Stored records

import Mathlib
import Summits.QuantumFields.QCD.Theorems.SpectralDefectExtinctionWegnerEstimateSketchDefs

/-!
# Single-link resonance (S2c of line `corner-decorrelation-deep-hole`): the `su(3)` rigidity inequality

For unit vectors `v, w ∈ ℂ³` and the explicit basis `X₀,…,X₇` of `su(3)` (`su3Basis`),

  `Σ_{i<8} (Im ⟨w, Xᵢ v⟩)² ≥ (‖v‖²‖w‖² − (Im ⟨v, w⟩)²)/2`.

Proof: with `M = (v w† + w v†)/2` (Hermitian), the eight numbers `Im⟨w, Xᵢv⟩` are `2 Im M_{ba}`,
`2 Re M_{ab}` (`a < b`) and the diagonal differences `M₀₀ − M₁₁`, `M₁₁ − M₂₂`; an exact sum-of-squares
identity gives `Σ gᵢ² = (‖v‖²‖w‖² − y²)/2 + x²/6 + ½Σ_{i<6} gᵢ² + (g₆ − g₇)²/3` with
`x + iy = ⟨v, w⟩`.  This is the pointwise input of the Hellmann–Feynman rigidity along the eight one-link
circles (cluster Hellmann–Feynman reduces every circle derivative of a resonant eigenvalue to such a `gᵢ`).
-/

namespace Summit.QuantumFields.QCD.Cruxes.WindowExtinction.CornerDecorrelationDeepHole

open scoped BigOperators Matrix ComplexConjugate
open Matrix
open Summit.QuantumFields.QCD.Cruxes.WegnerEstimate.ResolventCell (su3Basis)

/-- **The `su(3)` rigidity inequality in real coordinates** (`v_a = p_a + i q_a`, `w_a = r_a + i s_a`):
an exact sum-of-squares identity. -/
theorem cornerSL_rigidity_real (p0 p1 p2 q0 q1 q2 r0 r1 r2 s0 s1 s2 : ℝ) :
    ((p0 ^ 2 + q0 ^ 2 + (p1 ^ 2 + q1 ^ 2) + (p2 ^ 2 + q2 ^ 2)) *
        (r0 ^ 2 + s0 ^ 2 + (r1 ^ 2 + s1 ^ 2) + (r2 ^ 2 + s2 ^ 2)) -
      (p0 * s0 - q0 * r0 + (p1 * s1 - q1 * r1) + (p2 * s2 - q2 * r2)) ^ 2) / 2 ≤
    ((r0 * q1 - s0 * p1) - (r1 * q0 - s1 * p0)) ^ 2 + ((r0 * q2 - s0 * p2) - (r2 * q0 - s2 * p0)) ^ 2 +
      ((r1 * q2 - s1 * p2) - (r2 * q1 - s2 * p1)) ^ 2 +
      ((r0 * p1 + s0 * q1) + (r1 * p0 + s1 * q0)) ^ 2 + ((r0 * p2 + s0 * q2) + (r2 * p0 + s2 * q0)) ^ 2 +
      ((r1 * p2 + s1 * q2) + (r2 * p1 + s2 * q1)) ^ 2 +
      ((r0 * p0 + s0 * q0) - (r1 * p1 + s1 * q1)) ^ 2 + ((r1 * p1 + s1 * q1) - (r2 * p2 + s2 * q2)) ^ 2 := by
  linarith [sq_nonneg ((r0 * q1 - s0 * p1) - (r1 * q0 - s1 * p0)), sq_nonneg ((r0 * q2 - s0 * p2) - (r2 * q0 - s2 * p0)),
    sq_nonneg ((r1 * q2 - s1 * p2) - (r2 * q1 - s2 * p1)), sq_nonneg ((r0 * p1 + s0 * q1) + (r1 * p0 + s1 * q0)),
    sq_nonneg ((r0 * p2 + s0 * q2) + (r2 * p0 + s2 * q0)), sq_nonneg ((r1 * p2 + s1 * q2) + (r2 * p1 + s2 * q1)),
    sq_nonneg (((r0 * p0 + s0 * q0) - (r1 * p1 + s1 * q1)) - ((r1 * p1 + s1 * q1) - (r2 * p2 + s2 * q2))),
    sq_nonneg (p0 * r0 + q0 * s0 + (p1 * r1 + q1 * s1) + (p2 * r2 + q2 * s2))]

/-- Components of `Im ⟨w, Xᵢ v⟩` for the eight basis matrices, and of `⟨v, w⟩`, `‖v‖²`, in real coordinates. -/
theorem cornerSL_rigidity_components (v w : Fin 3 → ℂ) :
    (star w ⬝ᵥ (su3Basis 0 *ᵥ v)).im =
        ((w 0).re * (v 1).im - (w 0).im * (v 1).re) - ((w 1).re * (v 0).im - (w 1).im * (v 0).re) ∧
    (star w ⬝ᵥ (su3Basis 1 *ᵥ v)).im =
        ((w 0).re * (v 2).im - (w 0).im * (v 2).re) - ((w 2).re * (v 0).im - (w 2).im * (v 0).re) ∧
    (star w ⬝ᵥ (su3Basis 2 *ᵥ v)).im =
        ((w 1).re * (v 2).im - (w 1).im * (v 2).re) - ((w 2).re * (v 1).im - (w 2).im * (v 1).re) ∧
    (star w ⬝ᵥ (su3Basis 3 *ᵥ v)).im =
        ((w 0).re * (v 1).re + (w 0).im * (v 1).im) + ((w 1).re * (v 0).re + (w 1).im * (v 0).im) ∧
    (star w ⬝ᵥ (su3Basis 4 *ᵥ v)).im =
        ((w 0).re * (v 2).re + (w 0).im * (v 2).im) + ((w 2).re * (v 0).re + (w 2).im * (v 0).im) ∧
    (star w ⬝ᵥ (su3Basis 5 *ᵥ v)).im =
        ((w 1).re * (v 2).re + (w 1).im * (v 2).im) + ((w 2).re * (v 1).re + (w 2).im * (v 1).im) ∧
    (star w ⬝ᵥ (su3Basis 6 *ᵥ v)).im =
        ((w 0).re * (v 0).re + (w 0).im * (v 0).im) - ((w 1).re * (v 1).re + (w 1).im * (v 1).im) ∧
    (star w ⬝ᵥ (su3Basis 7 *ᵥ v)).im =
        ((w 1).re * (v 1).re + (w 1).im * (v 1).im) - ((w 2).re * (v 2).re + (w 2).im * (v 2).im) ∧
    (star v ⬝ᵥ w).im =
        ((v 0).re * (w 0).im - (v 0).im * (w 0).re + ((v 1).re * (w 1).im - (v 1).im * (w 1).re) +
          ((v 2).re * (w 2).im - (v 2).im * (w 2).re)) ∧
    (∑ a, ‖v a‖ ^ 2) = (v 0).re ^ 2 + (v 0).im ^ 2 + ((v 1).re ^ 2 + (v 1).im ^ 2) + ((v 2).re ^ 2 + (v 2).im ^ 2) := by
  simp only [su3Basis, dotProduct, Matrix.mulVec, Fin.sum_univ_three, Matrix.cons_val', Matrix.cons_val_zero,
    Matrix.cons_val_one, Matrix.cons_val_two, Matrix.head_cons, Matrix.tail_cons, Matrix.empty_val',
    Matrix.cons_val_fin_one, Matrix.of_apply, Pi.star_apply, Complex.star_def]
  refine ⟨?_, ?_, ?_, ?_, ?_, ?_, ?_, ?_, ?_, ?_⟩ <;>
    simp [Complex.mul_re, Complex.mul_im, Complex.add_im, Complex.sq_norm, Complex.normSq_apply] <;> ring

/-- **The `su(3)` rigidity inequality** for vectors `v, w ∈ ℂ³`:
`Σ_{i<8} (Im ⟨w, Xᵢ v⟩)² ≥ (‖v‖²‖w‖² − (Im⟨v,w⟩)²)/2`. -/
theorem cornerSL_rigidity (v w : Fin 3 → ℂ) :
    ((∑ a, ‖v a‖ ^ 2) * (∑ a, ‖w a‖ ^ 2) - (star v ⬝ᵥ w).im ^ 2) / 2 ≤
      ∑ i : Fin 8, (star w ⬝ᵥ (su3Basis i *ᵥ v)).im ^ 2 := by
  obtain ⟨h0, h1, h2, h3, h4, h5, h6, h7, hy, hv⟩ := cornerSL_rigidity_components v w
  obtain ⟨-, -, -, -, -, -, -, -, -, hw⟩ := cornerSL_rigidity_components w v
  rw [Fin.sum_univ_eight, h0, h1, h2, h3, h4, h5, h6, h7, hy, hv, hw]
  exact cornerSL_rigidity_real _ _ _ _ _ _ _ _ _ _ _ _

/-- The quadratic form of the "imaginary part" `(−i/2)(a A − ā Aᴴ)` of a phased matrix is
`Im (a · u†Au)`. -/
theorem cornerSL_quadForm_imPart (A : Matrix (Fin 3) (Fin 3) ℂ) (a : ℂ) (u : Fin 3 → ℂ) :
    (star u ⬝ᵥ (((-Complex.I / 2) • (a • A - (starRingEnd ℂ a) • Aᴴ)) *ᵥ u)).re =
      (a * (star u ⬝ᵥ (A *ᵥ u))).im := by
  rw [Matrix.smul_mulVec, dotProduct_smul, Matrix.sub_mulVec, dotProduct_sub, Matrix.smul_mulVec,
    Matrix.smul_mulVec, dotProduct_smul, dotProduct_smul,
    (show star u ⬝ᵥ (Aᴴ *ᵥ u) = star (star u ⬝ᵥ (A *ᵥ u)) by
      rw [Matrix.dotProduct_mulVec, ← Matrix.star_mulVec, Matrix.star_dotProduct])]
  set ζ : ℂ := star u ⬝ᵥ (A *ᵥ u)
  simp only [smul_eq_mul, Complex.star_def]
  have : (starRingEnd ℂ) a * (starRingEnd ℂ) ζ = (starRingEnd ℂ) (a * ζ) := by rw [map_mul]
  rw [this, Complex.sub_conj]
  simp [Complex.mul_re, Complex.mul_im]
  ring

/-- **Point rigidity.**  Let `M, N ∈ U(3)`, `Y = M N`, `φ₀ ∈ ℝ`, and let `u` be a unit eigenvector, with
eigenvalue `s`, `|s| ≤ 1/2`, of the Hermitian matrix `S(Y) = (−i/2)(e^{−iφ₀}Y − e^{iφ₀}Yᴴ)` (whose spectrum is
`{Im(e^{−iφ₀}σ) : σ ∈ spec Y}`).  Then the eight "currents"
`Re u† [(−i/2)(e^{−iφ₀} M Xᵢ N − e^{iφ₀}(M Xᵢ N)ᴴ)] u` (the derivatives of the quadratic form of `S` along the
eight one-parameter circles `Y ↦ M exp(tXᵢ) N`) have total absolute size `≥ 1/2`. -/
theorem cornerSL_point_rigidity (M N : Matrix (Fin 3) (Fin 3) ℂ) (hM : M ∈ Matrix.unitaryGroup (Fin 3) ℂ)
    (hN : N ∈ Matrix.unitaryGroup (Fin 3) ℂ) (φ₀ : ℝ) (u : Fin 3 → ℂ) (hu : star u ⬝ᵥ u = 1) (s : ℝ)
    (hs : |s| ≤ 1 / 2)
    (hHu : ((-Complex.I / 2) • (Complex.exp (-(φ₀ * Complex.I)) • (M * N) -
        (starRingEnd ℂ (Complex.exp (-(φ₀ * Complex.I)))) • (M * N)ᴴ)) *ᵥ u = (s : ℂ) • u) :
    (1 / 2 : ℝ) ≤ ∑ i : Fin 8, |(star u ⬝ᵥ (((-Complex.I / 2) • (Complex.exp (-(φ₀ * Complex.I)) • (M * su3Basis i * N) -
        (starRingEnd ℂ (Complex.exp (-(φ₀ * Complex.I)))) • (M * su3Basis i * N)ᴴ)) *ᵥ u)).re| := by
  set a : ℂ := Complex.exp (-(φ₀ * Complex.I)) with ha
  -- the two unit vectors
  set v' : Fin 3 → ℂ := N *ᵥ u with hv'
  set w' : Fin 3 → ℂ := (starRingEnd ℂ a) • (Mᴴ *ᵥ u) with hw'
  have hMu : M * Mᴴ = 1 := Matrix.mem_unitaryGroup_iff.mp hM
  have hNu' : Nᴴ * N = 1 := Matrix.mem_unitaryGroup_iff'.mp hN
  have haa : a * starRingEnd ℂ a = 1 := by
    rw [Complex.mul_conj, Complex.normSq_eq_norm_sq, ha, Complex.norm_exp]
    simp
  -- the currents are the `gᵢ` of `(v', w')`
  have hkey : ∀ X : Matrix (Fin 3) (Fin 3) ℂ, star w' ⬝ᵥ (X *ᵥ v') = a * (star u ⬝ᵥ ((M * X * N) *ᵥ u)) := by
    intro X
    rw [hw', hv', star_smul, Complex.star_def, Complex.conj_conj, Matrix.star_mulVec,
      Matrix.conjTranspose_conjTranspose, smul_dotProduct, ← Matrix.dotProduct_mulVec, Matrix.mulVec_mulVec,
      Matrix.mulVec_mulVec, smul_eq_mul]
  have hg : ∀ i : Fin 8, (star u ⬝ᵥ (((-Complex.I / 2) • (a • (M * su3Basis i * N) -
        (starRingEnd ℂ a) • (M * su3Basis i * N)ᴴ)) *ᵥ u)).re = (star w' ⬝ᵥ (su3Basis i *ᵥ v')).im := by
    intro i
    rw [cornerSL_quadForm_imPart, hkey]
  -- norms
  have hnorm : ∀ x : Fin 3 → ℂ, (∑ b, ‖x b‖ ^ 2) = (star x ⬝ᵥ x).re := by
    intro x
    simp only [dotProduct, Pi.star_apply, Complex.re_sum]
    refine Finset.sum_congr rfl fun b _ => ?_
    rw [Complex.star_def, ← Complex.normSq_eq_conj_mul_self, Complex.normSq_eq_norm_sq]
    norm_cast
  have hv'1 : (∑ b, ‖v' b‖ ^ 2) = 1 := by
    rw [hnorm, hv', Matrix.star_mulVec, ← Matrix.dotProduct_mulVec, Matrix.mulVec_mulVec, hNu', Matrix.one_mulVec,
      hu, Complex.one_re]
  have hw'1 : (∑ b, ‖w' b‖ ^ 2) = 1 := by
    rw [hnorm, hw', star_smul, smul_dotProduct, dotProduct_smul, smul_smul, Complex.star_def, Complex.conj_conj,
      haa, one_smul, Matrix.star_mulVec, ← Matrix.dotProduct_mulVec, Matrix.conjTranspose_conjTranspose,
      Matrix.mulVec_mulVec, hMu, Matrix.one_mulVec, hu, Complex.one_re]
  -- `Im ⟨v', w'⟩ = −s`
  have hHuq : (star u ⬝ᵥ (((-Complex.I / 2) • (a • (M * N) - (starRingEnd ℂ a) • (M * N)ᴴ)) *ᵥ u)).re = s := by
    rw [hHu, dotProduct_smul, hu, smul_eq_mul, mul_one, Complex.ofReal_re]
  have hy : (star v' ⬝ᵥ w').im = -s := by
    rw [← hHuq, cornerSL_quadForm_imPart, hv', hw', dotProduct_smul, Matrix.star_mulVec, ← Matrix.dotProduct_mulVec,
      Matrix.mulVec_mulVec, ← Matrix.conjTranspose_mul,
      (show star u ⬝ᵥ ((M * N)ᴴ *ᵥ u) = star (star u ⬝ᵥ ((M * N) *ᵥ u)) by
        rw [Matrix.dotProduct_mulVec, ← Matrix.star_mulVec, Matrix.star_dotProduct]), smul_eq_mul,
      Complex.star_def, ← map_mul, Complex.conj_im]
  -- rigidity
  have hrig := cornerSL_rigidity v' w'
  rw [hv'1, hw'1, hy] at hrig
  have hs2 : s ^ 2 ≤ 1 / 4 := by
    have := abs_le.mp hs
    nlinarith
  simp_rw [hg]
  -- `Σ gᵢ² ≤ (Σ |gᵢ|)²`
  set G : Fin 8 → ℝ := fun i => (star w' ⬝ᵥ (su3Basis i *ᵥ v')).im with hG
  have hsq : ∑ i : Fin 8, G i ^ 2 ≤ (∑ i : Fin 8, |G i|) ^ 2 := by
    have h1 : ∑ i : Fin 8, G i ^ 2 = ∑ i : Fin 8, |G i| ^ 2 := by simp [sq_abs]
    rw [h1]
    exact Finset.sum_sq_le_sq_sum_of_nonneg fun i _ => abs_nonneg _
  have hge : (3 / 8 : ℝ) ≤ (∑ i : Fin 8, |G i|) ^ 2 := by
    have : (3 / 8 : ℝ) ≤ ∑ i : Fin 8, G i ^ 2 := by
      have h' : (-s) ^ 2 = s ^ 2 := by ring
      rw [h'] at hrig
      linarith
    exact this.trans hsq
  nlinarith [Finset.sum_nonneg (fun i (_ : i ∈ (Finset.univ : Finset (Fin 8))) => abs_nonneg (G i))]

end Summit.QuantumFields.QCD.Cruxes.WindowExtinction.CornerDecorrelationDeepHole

**EXERCISE BRIEF**
Write down exactly the span of lines above from the one containing "u)).re| := by" to the one containing "have hMu : M", both ends included.

**EXERCISE RESPONSE**
        (starRingEnd ℂ (Complex.exp (-(φ₀ * Complex.I)))) • (M * su3Basis i * N)ᴴ)) *ᵥ u)).re| := by
  set a : ℂ := Complex.exp (-(φ₀ * Complex.I)) with ha
  -- the two unit vectors
  set v' : Fin 3 → ℂ := N *ᵥ u with hv'
  set w' : Fin 3 → ℂ := (starRingEnd ℂ a) • (Mᴴ *ᵥ u) with hw'
  have hMu : M * Mᴴ = 1 := Matrix.mem_unitaryGroup_iff.mp hM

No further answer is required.